How different isn’t yet known. Macdonald will use what he learned at different stops (Georgia, NFL’s Ravens), but those defenses were tailored to the opposition, he noted, and he’s still in the early stages of figuring out what he needs to do.
There are a few certainties, however.
“We’re going to be multiple. The best way I can describe our scheme is it’s going to look a lot like the places I’ve been previously,” he said. “Watch our Baltimore defense and tell me the times we look like a 3-4. There’s going to be a certain percentage there, but there are a lof times it will look like a 4-3, sometimes a 6-1, sometimes a 6-2; sometimes you’re not going to know what the heck it looks like.
“… The thing about our defense that I think makes us unique is a series of concepts we teach. There are things we’ll teach our guys that there’s no call even involved with this concept. We’re teaching this concept today, this tomorrow, then we marry them together. There’s going to be more of that, layer them over time and that gives you the flexibility to build certain fronts with certain coverages, pressures that allows you to one, let your guys do well what you do and two, stop the offenses you’re seeing.”
But the cupboard isn’t bare, he added. He’s inherited good players, and he’s been pleased with the attitude and energy.

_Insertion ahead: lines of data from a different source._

/-- **… ⇒ `S(X, ν)` IS A `ν`-ELIMINATION** (CJS Def. 6.14). [cite: CossartJannsenSaito2020, Def. 6.14, Rem. 6.29 (1)] -/
theorem exists_isNuElimination_of_forall_noNearChain (hRf : OracleFunctional R) (hRa : OracleAdmissible R)
    {X : Scheme.{u}} [IsLocallyNoetherian X] (f : X ⟶ Spec (.of k)) [LocallyOfFiniteType f] [QuasiCompact f]
    [IsReduced X] (hdim : topologicalKrullDim X ≤ (N : WithBot ℕ∞)) (hmax : Maximal (· ∈ Scheme.hsValues X N) ν)
    (hν : ν ≠ iterPSum N Phi)
    (htotal : ∀ s : CentreSeq X, s.IsCanonicalRun R N ν → ∀ (Z : Set s.top) (hZ : IsClosed Z),
      Z ⊆ Scheme.hsStratum s.top N ν → Z.Nonempty →
        ∃ t, R (Scheme.IdealSheafData.vanishingIdeal ⟨Z, hZ⟩).subscheme t)
    (hno : ∀ x ∈ Scheme.hsStratum X N ν, IsClosed ({x} : Set X) →
      NoNearChainFrom R N ν (MarkedStage.init X x) fun _ => True) :
    ∃ s : CentreSeq X, s.IsCanonicalRun R N ν ∧ s.IsNuElimination N ν :=
  exists_isNuElimination_of_canonicalSequenceTerminates
    (canonicalSequenceTerminates_of_forall_noNearChain hRf hRa f hdim hmax hν htotal hno)
    fun t ht => (canonicalCentres_general hRa f hdim hmax hν t ht).2

/-- **… ⇒ A `ν`-MODIFICATION `TameWild.NuMod X N d ν`**, for an ARBITRARY maximal stratum of a reduced `X` of finite
type over a field, `dim X ≤ N`, `dim X ≤ d`, `ν ≠ Φ^{(N)}` (universe `0`). Inputs: the pointwise O2-type statement at
the closed points of `X(ν)` and the oracle's answers on the strata. [cite: CossartJannsenSaito2020, Def. 6.14, Rem. 6.29 (1), p. 107] -/
theorem nuMod_of_forall_noNearChain {R : ∀ S : Scheme.{0}, CentreSeq S → Prop} {N : ℕ} {ν : ℕ → ℕ} {k : Type}
    [Field k] (hRf : OracleFunctional R) (hRa : OracleAdmissible R) {X : Scheme.{0}} [IsLocallyNoetherian X]
    (f : X ⟶ Spec (.of k)) [LocallyOfFiniteType f] [QuasiCompact f] [IsReduced X]
    (hdimN : topologicalKrullDim X ≤ (N : WithBot ℕ∞)) {d : ℕ} (hdimd : topologicalKrullDim X ≤ (d : WithBot ℕ∞))
    (hmax : Maximal (· ∈ Scheme.hsValues X N) ν) (hν : ν ≠ iterPSum N Phi)
    (htotal : ∀ s : CentreSeq X, s.IsCanonicalRun R N ν → ∀ (Z : Set s.top) (hZ : IsClosed Z),
      Z ⊆ Scheme.hsStratum s.top N ν → Z.Nonempty →
        ∃ t, R (Scheme.IdealSheafData.vanishingIdeal ⟨Z, hZ⟩).subscheme t)
    (hno : ∀ x ∈ Scheme.hsStratum X N ν, IsClosed ({x} : Set X) →
      NoNearChainFrom R N ν (MarkedStage.init X x) fun _ => True) :
    TameWild.NuMod X N d ν := by
  obtain ⟨s, -, hs⟩ := exists_isNuElimination_of_forall_noNearChain hRf hRa f hdimN hmax hν htotal hno
  exact TameWild.nuMod_of_isNuElimination f hdimd hdimN hmax s hs

/-! ## Dimension three: the answers from CJS Thm. 1.2 -/

/-- **(H2) IN DIMENSION THREE, arbitrary stratum**: along every canonical run of `S(X, ν)` (`X` reduced of finite type
over `k`, `dim X ≤ 3`, `dim X ≤ N`, `ν ≠ Φ^{(N)}` maximal), the reduced closed non-empty subsets of the `ν`-strata are
reduced excellent Noetherian of dimension `≤ 2`, so CJS Thm. 1.2 resolves them and an oracle answering on resolvable
schemes answers. [cite: CossartJannsenSaito2020, Thm. 1.2 (p. 5), Rem. 6.29 (1)] -/
theorem answers_of_dim_le_three_general (hCJS : CossartJannsenSaito2020SequencePermissible.{u})
    (hRa : OracleAdmissible R)
    (hRtot : ∀ S : Scheme.{u}, (∃ t : CentreSeq S, t.AllPermissible ∧ t.CentresOver (Scheme.regularLocus S)ᶜ ∧
      Literature.AlgebraicGeometry.Resolution.Scheme.IsRegular t.top) → ∃ t, R S t)
    {X : Scheme.{u}} [IsLocallyNoetherian X] (f : X ⟶ Spec (.of k)) [LocallyOfFiniteType f] [QuasiCompact f]
    [IsReduced X] (hdimN : topologicalKrullDim X ≤ (N : WithBot ℕ∞)) (hmax : Maximal (· ∈ Scheme.hsValues X N) ν)
    (hν : ν ≠ iterPSum N Phi) (hdim3 : topologicalKrullDim X ≤ ((3 : ℕ) : WithBot ℕ∞)) (s : CentreSeq X)
    (hs : s.IsCanonicalRun R N ν) (Z : Set s.top) (hZ : IsClosed Z) (hZν : Z ⊆ Scheme.hsStratum s.top N ν)
    (_hne : Z.Nonempty) : ∃ t, R (Scheme.IdealSheafData.vanishingIdeal ⟨Z, hZ⟩).subscheme t := by
  have hgood : StateGood k R N ν X (Labelling.init X) none := stateGood_init_general hRa f hdimN hmax hν
  obtain ⟨L', P', hg'⟩ := exists_stateGood_top_of_run s.length hgood s hs rfl
  obtain ⟨g, hgft, hgqc⟩ := hg'.overField
  haveI := hgft
  haveI := hgqc
  haveI : IsLocallyNoetherian s.top := hg'.isLocallyNoetherian
  haveI : IsNoetherian s.top := hg'.isNoetherian
  haveI : IsReduced s.top := SigmaMaxModifications.Sketch.isReduced_top s
  have hdim3' : topologicalKrullDim s.top ≤ ((3 : ℕ) : WithBot ℕ∞) := CentreSeq.topologicalKrullDim_top_le s hdim3
  set T := (Scheme.IdealSheafData.vanishingIdeal ⟨Z, hZ⟩ : s.top.IdealSheafData) with hT
  haveI : IsReduced T.subscheme := ComponentGluing.isReduced_subscheme_vanishingIdeal ⟨Z, hZ⟩
  haveI : IsNoetherian T.subscheme := Scheme.isNoetherian_of_finiteType_over_field (T.subschemeι ≫ g)
  have hexcT : Scheme.IsExcellent T.subscheme :=
    Scheme.isExcellent_of_locallyOfFiniteType Stacks07QW_field_holds (T.subschemeι ≫ g)
  have hdimT : topologicalKrullDim T.subscheme ≤ 2 := by
    rw [hT, topologicalKrullDim_subscheme_vanishingIdeal]
    exact_mod_cast topologicalKrullDim_le_two_of_subset_hsStratum hν hg'.dim_le hdim3' hZ hZν
  obtain ⟨t, hperm, hsing, hreg⟩ := hCJS T.subscheme hexcT hdimT
  exact hRtot _ ⟨t, hperm, hsing.centresOver, hreg⟩

/-- **THREEFOLDS, arbitrary maximal stratum: pointwise O2 + CJS Thm. 1.2 ⇒ `ν`-modification.** `Y` reduced of finite
type over any field `k`, `dim Y ≤ 3`, `dim Y ≤ N`, `dim Y ≤ d`, `ν ≠ Φ^{(N)}` maximal; `R` a functional admissible oracle
answering on every resolvable scheme (e.g. the choice oracle, `exists_choiceOracle`); if NO closed point of `Y(ν)` starts
an infinite chain of closed near points along `S(Y, ν)`, then `TameWild.NuMod Y N d ν`. No condition on the shape or
position of `Y(ν)`, on `ν` (tame or wild), or on `k` (perfect or not).
[cite: CossartJannsenSaito2020, Thm. 1.2, Def. 6.14, Rem. 6.29 (1), p. 107] -/
theorem nuMod_threefold_of_forall_noNearChain (hCJS : CossartJannsenSaito2020SequencePermissible.{0})
    {R : ∀ S : Scheme.{0}, CentreSeq S → Prop} {N : ℕ} {ν : ℕ → ℕ} (hRf : OracleFunctional R)
    (hRa : OracleAdmissible R)
    (hRtot : ∀ S : Scheme.{0}, (∃ t : CentreSeq S, t.AllPermissible ∧ t.CentresOver (Scheme.regularLocus S)ᶜ ∧
      Literature.AlgebraicGeometry.Resolution.Scheme.IsRegular t.top) → ∃ t, R S t)
    {k : Type} [Field k] {Y : Scheme.{0}} [IsLocallyNoetherian Y] (g : Y ⟶ Spec (.of k)) [LocallyOfFiniteType g]
    [QuasiCompact g] [IsReduced Y] (hdim3 : topologicalKrullDim Y ≤ ((3 : ℕ) : WithBot ℕ∞))
    (hdimN : topologicalKrullDim Y ≤ (N : WithBot ℕ∞)) {d : ℕ} (hdimd : topologicalKrullDim Y ≤ (d : WithBot ℕ∞))
    (hmax : Maximal (· ∈ Scheme.hsValues Y N) ν) (hν : ν ≠ iterPSum N Phi)
    (hno : ∀ y ∈ Scheme.hsStratum Y N ν, IsClosed ({y} : Set Y) →
      NoNearChainFrom R N ν (MarkedStage.init Y y) fun _ => True) :
    TameWild.NuMod Y N d ν :=
  nuMod_of_forall_noNearChain hRf hRa g hdimN hdimd hmax hν
    (fun s hs Z hZ hZν hne => answers_of_dim_le_three_general hCJS hRa hRtot g hdimN hmax hν hdim3 s hs Z hZ hZν hne)
    hno

/-- **THE CALIBRATION STATEMENT FOR CORRIDOR3: modulo CJS Thm. 1.2, the `ν`-modification engine of threefolds IS the
pointwise O2-type termination statement.** If for every functional admissible oracle answering on resolvable schemes
no closed point of `Y(ν)` starts an infinite chain of closed near points along `S(Y, ν)` — the O2-type statement at
this stratum — then `TameWild.NuMod Y N d ν` (scope as above). This is the conclusion shape of line tame_wild's
`stub_isolatedNu3` / `stub_tameNu3` / `stub_wildNu3` (`NuMod Y 3 3 ν`) with NONE of their regime hypotheses.
[cite: CossartJannsenSaito2020, Thm. 1.2, Def. 6.14, Rem. 6.29 (1), p. 107] -/
theorem nuMod_threefold_of_noNearChains (hCJS : CossartJannsenSaito2020SequencePermissible.{0}) {N : ℕ}
    {ν : ℕ → ℕ} {k : Type} [Field k] {Y : Scheme.{0}} [IsLocallyNoetherian Y] (g : Y ⟶ Spec (.of k))
    [LocallyOfFiniteType g] [QuasiCompact g] [IsReduced Y] (hdim3 : topologicalKrullDim Y ≤ ((3 : ℕ) : WithBot ℕ∞))
    (hdimN : topologicalKrullDim Y ≤ (N : WithBot ℕ∞)) {d : ℕ} (hdimd : topologicalKrullDim Y ≤ (d : WithBot ℕ∞))
    (hmax : Maximal (· ∈ Scheme.hsValues Y N) ν) (hν : ν ≠ iterPSum N Phi)
    (hO2 : ∀ R : ∀ S : Scheme.{0}, CentreSeq S → Prop, OracleFunctional R → OracleAdmissible R →
      (∀ S : Scheme.{0}, (∃ t : CentreSeq S, t.AllPermissible ∧ t.CentresOver (Scheme.regularLocus S)ᶜ ∧
        Literature.AlgebraicGeometry.Resolution.Scheme.IsRegular t.top) → ∃ t, R S t) →
      ∀ y ∈ Scheme.hsStratum Y N ν, IsClosed ({y} : Set Y) →
        NoNearChainFrom R N ν (MarkedStage.init Y y) fun _ => True) :
    TameWild.NuMod Y N d ν := by
  obtain ⟨R, hRf, hRa, hRtot⟩ := exists_choiceOracle.{0}
  exact nuMod_threefold_of_forall_noNearChain hCJS hRf hRa hRtot g hdim3 hdimN hdimd hmax hν (hO2 R hRf hRa hRtot)

end CampaignW42

end Summit.ResolutionOfSingularities.ResolutionOfSingularities.Theorems

end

Guys are absorbing what they’re teaching, and if they make mistakes, they’re not making them twice.
Redshirt junior Aidan Hutchinson isn’t practicing, but Macdonald said he’s seen enough of him (and heard enough from him) to know he’s exactly the kind of player he wants to build around. He also had high praise for fifth-year seniors Josh Ross and Brad Hawkins, noting Hawkins in particular should be able to play a number of positions in his defense.
“We have really good players here that will allow us to do multiple things, allow us to be multiple,” he said. “Aidan hasn’t been practicing, but I feel him out there. Josh Ross hasn’t necessarily been out there every day, but he’s a guy that’s really attacked everything. Brad Hawkins … really has the ear of the rest of the defense.”
They’ll continue to install over the next several weeks, and Macdonald has no doubt he’ll get it all in before fall.
“We’re going at a pace where guys can get good at each thing before we move on to the next thing,” he said.” The beauty of spring practice and having it early is we don’t have to take the field in two weeks to play defense against all the teams we’re about to face. We have some time on our hands to take it at a correct pace so we’re not going too fast.
“We’re 10, 11 guys sitting in a room, dreaming up what want it to look like and how we want to operate. We’re literally working from the ground floor from what do we call this formation, what do we call this receiver to what we’ll call on third and 11 in a critical situation. It’s a blank canvas.”
One he’s working furiously to fill in over the next several months.